** Provided information follows **

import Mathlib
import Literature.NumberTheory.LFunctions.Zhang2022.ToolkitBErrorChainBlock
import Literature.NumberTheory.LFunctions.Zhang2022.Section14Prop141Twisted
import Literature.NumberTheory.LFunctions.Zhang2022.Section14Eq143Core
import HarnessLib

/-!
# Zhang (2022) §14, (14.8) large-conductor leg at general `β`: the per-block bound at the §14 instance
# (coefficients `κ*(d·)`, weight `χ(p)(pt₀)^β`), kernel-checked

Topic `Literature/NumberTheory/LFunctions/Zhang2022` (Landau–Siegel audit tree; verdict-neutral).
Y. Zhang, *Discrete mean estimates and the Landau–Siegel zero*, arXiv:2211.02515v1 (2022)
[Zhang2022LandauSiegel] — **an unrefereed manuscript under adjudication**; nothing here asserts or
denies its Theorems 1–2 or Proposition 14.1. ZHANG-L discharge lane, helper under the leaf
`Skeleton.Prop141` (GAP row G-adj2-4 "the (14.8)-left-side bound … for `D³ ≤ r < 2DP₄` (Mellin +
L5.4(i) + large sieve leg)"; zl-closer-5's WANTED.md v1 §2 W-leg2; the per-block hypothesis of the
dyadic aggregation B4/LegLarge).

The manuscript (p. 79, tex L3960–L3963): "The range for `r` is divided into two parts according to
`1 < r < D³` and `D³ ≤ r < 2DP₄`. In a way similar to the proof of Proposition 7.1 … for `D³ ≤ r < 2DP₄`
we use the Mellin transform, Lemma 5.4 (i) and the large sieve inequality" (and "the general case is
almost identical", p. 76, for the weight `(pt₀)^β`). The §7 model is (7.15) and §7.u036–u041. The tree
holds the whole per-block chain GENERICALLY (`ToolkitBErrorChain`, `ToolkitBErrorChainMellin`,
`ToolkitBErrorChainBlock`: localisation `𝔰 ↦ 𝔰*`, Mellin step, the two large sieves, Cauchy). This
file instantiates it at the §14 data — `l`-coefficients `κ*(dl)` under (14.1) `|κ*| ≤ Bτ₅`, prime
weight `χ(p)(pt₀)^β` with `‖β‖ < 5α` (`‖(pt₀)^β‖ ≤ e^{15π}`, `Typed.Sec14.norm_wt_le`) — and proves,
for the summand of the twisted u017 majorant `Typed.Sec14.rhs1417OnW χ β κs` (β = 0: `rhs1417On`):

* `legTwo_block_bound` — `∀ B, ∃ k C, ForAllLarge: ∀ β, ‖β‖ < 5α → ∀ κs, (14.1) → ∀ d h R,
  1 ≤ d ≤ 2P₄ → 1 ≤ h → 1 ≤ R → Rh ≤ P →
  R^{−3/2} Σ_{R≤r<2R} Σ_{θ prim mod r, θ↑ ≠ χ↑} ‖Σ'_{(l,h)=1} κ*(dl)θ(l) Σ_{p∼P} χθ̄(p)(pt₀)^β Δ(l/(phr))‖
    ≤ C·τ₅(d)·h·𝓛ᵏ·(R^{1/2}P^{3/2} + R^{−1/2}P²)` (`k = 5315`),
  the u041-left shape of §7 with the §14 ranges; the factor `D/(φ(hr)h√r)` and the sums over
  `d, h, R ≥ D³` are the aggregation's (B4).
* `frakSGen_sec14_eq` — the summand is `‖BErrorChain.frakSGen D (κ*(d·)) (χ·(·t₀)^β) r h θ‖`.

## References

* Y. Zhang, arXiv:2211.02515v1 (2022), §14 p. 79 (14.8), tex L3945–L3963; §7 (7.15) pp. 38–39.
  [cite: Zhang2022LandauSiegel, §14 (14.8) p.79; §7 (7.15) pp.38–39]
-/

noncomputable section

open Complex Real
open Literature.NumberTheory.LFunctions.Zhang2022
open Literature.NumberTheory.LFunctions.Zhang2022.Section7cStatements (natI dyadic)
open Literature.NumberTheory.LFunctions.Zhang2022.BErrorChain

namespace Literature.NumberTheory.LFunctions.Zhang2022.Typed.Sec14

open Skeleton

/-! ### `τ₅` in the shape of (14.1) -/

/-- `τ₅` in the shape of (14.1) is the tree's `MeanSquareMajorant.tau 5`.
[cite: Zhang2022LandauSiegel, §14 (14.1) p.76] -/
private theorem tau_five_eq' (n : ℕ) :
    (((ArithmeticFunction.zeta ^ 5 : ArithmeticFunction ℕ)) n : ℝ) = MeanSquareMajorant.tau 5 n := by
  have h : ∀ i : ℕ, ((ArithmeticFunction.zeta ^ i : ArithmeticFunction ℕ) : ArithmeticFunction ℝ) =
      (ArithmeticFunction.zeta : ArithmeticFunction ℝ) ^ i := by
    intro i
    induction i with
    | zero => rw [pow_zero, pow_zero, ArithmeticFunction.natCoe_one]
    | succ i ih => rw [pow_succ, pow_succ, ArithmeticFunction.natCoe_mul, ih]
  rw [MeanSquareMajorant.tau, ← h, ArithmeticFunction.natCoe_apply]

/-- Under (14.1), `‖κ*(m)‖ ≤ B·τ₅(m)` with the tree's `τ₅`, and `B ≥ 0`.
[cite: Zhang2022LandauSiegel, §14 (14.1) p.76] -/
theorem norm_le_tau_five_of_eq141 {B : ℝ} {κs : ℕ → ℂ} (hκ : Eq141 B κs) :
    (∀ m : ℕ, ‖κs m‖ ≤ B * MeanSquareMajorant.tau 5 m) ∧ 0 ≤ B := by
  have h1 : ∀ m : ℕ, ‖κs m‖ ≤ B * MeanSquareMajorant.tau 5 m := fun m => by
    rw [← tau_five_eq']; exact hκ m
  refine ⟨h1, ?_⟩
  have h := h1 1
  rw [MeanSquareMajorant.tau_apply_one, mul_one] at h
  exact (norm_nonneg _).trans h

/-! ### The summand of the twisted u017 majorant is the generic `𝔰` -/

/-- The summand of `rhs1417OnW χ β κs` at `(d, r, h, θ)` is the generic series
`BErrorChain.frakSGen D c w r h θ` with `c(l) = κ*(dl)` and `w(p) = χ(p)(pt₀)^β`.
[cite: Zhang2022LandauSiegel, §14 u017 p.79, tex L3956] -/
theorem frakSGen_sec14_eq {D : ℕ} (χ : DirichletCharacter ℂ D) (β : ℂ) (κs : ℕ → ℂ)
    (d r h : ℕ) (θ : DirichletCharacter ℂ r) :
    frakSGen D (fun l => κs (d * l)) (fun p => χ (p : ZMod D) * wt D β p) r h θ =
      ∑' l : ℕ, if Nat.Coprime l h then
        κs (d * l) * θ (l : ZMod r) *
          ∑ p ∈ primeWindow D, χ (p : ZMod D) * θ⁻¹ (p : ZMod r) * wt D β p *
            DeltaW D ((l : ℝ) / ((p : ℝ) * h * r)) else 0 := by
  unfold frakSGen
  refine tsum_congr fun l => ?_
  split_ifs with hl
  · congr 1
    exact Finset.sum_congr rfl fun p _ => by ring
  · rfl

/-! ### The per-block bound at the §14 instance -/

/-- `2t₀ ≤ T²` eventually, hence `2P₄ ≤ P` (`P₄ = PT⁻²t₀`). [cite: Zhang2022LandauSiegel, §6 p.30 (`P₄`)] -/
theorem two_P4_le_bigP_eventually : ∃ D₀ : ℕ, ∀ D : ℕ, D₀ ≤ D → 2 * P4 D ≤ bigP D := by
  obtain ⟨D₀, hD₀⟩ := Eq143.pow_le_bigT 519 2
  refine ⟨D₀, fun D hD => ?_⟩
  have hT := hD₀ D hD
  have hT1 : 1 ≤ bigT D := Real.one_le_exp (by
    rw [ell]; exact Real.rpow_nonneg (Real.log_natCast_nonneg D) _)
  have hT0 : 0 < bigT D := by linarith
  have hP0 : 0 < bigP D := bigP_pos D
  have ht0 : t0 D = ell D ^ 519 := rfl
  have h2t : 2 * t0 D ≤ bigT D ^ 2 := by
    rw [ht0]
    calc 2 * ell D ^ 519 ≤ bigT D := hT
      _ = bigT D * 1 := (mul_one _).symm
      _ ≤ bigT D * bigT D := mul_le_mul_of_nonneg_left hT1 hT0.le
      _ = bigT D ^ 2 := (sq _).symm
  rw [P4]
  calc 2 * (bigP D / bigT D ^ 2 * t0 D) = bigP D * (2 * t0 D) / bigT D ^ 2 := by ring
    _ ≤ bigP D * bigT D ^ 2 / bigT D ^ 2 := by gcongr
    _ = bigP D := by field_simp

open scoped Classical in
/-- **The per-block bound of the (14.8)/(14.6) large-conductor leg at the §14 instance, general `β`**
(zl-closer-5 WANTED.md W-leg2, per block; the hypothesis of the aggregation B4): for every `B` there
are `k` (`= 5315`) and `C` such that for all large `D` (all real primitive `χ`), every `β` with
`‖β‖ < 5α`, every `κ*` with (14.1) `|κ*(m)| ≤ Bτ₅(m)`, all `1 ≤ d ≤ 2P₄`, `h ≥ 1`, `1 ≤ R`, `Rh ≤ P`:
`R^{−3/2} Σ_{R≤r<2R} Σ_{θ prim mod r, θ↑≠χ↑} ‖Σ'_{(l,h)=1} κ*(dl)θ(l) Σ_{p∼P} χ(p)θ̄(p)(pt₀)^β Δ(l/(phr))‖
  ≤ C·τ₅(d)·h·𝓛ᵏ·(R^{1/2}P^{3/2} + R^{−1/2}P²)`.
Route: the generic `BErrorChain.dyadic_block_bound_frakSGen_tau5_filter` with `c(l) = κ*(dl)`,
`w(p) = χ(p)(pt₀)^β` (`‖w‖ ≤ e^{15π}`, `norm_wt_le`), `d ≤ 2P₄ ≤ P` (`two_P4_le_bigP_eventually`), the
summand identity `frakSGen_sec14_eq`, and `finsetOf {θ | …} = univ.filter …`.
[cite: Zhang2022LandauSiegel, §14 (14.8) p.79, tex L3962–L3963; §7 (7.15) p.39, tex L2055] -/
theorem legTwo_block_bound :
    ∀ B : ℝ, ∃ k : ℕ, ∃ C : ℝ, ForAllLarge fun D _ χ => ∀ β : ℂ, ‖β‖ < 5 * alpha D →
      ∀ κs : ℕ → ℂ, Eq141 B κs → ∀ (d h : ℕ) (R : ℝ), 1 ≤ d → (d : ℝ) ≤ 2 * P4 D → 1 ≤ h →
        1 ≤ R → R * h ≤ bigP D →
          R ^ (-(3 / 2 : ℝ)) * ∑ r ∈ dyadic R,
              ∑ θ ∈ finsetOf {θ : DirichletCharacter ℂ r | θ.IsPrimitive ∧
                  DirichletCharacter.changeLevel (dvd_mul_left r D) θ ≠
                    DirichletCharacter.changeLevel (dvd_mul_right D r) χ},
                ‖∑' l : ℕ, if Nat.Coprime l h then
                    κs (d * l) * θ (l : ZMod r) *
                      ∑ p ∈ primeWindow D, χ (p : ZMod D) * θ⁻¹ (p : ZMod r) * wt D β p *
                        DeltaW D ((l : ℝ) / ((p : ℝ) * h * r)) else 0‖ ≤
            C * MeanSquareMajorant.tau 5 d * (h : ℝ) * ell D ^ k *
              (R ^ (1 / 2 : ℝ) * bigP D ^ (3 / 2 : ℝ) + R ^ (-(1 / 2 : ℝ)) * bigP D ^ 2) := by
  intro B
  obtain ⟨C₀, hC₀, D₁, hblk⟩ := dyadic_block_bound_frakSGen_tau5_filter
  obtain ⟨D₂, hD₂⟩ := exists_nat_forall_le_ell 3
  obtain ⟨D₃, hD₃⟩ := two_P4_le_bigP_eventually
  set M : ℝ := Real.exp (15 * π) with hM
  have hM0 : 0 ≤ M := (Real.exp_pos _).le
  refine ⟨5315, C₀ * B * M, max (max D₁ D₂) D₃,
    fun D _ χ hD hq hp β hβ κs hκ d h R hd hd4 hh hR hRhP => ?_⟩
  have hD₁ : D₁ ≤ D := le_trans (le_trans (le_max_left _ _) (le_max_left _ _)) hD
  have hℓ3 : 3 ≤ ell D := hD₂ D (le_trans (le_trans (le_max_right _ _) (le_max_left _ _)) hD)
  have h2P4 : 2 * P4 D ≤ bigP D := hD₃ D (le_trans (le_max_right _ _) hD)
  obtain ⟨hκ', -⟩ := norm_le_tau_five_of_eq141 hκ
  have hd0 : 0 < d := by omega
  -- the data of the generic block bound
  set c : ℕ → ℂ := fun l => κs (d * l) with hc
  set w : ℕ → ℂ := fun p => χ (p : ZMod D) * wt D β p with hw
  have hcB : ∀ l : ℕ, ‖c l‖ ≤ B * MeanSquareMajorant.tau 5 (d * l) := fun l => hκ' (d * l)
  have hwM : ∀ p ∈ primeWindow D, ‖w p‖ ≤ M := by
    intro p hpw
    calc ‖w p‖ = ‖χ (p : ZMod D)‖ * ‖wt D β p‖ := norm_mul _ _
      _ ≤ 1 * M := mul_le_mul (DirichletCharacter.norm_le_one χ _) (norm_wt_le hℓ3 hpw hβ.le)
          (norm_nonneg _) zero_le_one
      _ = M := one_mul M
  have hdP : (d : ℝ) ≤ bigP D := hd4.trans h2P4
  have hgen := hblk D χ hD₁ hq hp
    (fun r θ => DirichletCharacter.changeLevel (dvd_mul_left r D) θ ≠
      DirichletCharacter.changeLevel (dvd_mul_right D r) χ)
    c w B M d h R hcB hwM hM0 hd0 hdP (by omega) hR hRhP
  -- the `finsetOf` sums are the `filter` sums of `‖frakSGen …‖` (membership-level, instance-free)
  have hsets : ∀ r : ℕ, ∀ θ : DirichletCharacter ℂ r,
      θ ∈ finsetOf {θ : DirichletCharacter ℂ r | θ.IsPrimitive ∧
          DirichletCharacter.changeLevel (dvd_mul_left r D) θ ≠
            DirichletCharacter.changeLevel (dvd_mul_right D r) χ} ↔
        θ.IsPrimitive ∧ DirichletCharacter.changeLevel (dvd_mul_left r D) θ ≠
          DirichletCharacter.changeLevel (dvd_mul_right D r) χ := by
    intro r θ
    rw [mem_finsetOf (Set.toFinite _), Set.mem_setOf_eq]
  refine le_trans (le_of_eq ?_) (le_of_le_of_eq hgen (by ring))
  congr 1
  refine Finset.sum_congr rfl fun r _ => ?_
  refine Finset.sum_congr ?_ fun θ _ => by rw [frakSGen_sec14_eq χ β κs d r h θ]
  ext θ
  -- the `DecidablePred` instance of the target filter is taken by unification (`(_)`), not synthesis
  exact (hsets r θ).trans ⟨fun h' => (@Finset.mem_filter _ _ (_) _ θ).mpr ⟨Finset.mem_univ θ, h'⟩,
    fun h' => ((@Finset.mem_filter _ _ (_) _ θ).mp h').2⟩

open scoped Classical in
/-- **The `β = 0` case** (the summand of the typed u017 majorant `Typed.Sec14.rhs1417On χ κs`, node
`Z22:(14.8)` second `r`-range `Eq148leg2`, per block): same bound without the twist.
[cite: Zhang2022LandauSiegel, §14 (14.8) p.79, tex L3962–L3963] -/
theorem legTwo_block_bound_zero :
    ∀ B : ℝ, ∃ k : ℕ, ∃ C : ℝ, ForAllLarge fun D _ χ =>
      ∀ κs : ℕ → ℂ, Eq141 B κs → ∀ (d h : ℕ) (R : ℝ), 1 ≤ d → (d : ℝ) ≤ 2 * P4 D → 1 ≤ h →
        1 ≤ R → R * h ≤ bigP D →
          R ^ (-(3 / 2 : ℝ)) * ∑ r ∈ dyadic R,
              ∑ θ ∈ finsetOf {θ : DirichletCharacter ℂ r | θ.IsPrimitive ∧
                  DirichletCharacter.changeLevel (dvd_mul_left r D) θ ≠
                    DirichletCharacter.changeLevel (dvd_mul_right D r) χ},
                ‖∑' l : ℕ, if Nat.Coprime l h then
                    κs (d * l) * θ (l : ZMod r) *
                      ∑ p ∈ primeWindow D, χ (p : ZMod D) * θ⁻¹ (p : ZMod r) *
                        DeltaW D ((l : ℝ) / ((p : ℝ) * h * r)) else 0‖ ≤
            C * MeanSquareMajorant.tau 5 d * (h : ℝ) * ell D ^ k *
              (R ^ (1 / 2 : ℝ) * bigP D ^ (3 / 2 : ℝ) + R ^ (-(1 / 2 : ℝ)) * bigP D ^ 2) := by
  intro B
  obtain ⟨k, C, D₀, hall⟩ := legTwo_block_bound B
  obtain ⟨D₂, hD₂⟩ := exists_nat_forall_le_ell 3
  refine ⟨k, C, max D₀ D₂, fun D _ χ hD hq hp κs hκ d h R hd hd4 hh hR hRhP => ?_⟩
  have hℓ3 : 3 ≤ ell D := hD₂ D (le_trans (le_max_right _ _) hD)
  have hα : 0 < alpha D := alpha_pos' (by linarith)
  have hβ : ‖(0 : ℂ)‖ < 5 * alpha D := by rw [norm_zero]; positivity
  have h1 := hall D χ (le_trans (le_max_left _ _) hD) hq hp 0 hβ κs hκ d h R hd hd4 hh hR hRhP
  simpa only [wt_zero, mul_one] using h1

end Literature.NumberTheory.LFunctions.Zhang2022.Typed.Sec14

** End of Provided information **

■ **Task objective**
Set down, unchanged, only those lines above that fall between the line with "set w : ℕ →" and the line with "calc ‖w p‖ = ‖χ", the two end lines included.

■ **Written solution**
  set w : ℕ → ℂ := fun p => χ (p : ZMod D) * wt D β p with hw
  have hcB : ∀ l : ℕ, ‖c l‖ ≤ B * MeanSquareMajorant.tau 5 (d * l) := fun l => hκ' (d * l)
  have hwM : ∀ p ∈ primeWindow D, ‖w p‖ ≤ M := by
    intro p hpw
    calc ‖w p‖ = ‖χ (p : ZMod D)‖ * ‖wt D β p‖ := norm_mul _ _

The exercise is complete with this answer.